What you have to do: Print, in exact form, the lines below from the one containing "hg.continuousOn) (ε / (b - a + 1))" through the one containing "theorem sum_range_apply_sub_eq (φ", and omit all others.

Data for this task:
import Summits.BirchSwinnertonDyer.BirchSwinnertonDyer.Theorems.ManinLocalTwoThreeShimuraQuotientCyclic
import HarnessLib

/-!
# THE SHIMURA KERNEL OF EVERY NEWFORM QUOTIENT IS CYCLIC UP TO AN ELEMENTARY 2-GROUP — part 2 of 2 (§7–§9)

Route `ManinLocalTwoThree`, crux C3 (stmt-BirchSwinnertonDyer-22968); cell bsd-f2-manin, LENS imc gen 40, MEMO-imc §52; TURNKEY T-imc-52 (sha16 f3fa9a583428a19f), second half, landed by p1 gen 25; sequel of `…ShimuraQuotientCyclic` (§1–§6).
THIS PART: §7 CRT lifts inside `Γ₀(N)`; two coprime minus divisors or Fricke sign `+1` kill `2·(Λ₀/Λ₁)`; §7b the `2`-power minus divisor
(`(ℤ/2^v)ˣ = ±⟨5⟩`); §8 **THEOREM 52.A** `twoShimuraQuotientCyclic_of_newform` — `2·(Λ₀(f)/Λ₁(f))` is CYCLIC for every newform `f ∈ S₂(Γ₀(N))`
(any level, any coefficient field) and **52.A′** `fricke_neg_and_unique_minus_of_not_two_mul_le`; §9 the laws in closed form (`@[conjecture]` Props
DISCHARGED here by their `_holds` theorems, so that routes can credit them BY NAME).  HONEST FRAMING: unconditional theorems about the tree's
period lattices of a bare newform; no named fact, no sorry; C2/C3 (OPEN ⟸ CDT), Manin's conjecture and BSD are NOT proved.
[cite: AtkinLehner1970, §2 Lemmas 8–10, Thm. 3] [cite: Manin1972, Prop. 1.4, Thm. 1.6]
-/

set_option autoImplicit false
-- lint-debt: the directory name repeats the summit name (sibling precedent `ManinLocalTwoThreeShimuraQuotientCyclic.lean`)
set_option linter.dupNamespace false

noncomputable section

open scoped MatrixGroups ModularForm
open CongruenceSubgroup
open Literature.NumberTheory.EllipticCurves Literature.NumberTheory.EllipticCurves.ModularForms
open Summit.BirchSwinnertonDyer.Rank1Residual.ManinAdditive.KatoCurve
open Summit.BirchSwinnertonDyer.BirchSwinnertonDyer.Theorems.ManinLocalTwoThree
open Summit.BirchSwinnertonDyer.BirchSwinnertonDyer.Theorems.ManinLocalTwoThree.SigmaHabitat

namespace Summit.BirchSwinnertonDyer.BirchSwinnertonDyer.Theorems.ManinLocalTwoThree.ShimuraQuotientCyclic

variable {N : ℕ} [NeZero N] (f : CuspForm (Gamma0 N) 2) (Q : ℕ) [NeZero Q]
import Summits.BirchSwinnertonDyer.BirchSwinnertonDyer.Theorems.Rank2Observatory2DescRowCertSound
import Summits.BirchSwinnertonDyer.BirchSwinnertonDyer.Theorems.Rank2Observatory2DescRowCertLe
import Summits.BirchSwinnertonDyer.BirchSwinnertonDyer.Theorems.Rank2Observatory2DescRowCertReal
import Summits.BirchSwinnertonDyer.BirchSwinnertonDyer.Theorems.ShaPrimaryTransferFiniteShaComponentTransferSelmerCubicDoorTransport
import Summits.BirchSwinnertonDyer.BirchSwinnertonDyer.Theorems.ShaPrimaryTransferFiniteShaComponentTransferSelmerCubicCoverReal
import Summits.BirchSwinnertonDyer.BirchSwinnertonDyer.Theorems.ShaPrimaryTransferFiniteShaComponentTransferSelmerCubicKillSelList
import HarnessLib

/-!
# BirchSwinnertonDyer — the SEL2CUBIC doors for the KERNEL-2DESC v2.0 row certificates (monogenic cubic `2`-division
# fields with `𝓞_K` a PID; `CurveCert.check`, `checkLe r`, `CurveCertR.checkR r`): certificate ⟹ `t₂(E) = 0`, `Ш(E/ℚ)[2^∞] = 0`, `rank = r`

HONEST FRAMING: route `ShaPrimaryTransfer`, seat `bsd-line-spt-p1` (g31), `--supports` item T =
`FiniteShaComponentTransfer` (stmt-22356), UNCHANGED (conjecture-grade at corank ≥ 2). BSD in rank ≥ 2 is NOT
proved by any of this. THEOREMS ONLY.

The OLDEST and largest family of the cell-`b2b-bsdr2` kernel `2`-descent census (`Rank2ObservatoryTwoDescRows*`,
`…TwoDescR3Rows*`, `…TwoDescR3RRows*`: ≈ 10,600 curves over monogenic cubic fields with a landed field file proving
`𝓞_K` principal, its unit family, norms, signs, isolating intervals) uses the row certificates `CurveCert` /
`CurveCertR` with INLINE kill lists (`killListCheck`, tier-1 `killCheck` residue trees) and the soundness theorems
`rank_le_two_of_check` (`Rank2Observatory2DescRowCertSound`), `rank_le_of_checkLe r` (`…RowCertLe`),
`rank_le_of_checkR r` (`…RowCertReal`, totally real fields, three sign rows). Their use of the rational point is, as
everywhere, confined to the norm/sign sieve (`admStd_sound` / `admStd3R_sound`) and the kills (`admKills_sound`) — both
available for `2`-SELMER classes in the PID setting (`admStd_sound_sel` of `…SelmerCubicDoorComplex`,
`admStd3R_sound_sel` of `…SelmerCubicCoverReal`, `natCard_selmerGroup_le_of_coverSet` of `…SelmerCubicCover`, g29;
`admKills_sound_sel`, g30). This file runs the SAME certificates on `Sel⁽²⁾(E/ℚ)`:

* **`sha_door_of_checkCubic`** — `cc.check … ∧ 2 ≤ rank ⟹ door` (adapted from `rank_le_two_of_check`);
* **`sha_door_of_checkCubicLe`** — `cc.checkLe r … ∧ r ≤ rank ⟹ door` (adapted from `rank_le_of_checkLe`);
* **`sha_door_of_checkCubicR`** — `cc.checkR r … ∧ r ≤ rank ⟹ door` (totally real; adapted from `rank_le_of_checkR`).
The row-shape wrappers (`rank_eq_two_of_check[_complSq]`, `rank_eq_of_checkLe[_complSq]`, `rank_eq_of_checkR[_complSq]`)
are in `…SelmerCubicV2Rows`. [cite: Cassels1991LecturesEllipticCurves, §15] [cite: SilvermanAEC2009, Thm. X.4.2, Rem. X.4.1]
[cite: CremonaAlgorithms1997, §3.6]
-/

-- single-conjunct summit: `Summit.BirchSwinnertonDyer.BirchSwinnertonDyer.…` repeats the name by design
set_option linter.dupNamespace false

==

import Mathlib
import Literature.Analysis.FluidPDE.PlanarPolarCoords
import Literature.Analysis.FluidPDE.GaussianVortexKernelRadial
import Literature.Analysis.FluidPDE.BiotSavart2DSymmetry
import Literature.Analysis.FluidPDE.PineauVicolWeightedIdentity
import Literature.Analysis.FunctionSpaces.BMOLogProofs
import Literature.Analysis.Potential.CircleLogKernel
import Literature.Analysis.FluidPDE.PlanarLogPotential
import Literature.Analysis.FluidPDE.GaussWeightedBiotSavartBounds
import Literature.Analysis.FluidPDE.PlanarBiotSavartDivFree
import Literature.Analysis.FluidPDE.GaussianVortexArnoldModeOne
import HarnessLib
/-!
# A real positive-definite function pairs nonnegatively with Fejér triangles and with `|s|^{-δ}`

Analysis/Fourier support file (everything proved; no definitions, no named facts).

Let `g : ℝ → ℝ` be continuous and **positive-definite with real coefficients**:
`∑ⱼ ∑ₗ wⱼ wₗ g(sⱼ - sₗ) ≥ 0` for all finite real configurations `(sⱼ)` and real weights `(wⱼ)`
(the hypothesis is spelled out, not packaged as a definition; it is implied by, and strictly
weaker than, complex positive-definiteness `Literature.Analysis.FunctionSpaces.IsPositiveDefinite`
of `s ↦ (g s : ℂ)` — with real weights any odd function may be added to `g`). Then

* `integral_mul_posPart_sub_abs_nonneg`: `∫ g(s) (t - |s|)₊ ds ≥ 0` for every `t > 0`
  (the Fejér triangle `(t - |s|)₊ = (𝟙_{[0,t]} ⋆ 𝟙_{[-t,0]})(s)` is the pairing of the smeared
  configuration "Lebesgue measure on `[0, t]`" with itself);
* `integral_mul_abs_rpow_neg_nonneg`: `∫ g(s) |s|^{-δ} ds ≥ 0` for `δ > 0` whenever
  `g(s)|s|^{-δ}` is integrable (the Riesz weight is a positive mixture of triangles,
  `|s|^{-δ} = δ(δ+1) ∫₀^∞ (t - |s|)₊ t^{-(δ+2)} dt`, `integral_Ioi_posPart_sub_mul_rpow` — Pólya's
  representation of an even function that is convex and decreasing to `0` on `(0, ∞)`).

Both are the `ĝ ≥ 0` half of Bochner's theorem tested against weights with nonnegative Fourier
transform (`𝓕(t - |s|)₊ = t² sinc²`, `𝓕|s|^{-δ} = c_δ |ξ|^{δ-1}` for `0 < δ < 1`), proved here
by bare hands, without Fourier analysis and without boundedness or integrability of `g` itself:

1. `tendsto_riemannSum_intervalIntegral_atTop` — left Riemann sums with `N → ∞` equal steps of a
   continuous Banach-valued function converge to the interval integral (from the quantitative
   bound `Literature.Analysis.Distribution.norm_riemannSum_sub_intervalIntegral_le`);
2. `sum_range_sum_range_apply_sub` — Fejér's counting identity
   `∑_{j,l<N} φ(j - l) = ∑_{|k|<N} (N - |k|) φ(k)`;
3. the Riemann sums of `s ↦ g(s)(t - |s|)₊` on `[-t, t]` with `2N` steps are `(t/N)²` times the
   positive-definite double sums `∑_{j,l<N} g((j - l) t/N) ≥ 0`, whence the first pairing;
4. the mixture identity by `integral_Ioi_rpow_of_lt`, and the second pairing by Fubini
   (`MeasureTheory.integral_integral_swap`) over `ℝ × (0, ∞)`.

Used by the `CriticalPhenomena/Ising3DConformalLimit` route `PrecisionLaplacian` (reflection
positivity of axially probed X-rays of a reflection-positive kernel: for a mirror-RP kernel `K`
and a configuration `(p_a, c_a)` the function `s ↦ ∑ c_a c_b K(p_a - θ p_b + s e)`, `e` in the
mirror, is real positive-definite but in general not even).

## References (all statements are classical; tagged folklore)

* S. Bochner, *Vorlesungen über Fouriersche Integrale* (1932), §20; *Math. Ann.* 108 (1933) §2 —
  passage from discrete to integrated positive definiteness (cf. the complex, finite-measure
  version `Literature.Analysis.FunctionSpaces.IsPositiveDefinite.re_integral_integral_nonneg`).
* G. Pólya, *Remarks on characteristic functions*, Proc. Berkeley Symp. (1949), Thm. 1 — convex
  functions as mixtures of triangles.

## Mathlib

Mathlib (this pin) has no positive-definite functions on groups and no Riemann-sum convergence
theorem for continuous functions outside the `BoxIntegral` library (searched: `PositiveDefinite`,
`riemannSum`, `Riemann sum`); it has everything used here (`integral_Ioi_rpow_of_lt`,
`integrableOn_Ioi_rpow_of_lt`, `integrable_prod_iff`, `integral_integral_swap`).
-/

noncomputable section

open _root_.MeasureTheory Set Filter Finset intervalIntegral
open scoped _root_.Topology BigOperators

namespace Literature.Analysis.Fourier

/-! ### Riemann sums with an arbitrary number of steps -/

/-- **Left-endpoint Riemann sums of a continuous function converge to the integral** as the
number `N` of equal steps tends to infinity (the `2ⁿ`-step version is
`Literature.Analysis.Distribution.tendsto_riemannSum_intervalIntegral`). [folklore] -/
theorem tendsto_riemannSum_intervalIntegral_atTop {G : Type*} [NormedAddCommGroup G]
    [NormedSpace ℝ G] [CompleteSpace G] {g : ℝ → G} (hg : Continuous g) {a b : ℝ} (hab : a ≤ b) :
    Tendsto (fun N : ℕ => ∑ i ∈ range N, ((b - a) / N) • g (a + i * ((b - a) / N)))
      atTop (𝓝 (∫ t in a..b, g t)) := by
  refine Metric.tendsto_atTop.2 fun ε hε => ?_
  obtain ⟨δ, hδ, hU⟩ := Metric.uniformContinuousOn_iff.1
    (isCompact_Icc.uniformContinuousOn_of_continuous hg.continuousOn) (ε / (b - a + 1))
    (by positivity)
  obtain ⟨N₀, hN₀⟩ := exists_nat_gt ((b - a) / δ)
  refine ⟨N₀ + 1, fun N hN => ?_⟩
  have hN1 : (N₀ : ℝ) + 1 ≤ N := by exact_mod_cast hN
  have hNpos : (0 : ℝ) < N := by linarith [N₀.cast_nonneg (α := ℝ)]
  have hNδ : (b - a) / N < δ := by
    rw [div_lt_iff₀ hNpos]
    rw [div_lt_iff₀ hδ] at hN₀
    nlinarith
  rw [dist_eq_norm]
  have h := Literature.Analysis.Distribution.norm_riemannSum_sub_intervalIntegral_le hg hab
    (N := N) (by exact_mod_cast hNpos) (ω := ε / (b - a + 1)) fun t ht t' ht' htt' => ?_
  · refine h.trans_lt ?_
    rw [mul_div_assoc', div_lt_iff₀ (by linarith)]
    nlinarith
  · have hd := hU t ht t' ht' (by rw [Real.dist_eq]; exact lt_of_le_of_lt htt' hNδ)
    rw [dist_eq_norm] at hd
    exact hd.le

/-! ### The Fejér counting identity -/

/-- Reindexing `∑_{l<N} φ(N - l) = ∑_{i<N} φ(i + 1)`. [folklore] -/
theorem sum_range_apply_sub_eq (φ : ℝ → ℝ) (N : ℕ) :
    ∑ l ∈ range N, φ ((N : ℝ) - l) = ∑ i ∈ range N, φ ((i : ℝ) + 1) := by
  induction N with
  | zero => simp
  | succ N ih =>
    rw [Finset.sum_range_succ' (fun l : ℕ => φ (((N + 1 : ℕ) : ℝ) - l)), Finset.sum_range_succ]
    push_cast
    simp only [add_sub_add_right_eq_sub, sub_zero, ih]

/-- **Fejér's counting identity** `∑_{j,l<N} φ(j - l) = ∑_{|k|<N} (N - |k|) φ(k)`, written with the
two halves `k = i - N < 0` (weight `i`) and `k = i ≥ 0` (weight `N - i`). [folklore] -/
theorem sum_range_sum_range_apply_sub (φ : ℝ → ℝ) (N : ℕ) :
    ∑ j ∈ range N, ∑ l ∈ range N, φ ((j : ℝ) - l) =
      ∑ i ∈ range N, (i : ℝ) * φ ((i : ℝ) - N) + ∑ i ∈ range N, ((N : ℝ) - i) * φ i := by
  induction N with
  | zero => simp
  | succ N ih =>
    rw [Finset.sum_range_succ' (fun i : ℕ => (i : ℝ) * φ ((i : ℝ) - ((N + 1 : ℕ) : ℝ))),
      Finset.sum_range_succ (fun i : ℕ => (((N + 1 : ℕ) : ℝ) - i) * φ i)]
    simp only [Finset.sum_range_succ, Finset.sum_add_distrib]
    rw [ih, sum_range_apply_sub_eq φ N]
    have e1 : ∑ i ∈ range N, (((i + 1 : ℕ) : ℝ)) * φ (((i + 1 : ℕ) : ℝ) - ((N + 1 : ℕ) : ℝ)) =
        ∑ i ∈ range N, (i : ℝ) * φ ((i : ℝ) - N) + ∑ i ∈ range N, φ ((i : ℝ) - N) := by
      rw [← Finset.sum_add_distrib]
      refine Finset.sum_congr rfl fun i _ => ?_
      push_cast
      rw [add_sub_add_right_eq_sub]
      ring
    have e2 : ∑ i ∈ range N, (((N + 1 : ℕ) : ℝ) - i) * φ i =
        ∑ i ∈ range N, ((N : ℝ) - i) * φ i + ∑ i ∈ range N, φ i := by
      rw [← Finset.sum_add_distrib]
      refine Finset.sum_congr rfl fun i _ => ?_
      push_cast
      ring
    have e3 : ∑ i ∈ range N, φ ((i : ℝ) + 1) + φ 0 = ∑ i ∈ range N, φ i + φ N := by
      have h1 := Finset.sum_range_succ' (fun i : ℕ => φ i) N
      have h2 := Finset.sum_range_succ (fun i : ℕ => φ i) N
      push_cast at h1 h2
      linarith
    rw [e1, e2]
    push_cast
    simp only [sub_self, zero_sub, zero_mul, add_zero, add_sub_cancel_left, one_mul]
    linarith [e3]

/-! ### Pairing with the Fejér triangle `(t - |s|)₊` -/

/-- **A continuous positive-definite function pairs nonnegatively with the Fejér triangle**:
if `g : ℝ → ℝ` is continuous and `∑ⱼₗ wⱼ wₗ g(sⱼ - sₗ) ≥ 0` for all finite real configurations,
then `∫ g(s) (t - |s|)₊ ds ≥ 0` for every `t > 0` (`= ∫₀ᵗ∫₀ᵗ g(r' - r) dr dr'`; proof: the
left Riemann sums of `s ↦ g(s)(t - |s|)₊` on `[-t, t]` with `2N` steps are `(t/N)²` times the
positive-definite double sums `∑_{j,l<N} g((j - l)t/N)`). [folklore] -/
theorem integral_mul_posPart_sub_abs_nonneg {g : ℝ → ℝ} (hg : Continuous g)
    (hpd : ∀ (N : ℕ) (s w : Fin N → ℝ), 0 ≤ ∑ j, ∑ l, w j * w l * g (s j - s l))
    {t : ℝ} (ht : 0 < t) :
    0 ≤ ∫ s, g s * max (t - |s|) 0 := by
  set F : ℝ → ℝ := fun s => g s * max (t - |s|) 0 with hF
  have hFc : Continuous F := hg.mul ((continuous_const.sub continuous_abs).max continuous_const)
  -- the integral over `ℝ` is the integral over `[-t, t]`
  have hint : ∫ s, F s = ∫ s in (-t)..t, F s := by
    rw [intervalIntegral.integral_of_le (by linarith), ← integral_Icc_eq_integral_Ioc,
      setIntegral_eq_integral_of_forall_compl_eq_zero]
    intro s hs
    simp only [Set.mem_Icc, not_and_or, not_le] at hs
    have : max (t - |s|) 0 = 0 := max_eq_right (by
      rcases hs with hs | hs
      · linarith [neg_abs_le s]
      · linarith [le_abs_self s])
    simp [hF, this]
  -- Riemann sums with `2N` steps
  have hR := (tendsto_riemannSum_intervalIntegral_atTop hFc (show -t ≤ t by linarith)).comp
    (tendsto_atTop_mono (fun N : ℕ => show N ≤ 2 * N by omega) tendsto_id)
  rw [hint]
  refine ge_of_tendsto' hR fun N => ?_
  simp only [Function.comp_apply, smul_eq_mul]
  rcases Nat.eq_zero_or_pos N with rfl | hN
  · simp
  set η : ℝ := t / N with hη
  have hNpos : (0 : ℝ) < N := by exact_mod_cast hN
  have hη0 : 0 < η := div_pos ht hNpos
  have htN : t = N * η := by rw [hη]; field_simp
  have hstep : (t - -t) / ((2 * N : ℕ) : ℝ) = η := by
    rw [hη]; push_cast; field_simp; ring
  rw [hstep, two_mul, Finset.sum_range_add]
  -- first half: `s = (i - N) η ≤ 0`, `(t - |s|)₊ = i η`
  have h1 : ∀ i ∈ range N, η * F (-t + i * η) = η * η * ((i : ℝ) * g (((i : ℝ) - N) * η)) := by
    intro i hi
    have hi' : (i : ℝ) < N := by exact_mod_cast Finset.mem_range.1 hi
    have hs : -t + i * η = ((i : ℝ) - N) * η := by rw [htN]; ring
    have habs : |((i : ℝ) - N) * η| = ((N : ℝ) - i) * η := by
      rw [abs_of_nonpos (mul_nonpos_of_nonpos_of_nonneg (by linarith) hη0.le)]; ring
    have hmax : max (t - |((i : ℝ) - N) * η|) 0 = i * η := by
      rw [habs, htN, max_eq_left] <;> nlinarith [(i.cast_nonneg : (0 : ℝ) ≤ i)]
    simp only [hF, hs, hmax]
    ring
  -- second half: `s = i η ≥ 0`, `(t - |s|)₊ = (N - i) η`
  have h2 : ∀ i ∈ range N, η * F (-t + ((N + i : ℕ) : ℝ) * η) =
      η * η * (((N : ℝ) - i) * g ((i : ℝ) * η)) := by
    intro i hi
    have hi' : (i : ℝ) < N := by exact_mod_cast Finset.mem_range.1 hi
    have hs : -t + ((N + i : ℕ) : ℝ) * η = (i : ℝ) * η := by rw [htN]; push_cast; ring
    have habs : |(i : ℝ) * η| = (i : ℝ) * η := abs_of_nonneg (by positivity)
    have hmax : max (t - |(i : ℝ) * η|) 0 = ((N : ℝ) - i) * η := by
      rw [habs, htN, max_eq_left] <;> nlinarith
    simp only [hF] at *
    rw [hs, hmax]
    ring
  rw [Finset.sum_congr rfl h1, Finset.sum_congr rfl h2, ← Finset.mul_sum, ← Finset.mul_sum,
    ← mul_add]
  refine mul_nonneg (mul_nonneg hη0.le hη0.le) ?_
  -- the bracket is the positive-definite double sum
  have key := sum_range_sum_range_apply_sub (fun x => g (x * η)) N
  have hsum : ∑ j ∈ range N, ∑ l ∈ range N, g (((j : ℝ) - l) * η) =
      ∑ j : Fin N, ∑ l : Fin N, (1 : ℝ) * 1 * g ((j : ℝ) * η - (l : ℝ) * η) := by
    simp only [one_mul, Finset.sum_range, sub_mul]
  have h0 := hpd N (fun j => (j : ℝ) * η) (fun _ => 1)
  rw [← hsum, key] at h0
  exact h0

Written solution:
    (isCompact_Icc.uniformContinuousOn_of_continuous hg.continuousOn) (ε / (b - a + 1))
    (by positivity)
  obtain ⟨N₀, hN₀⟩ := exists_nat_gt ((b - a) / δ)
  refine ⟨N₀ + 1, fun N hN => ?_⟩
  have hN1 : (N₀ : ℝ) + 1 ≤ N := by exact_mod_cast hN
  have hNpos : (0 : ℝ) < N := by linarith [N₀.cast_nonneg (α := ℝ)]
  have hNδ : (b - a) / N < δ := by
    rw [div_lt_iff₀ hNpos]
    rw [div_lt_iff₀ hδ] at hN₀
    nlinarith
  rw [dist_eq_norm]
  have h := Literature.Analysis.Distribution.norm_riemannSum_sub_intervalIntegral_le hg hab
    (N := N) (by exact_mod_cast hNpos) (ω := ε / (b - a + 1)) fun t ht t' ht' htt' => ?_
  · refine h.trans_lt ?_
    rw [mul_div_assoc', div_lt_iff₀ (by linarith)]
    nlinarith
  · have hd := hU t ht t' ht' (by rw [Real.dist_eq]; exact lt_of_le_of_lt htt' hNδ)
    rw [dist_eq_norm] at hd
    exact hd.le

/-! ### The Fejér counting identity -/

/-- Reindexing `∑_{l<N} φ(N - l) = ∑_{i<N} φ(i + 1)`. [folklore] -/
theorem sum_range_apply_sub_eq (φ : ℝ → ℝ) (N : ℕ) :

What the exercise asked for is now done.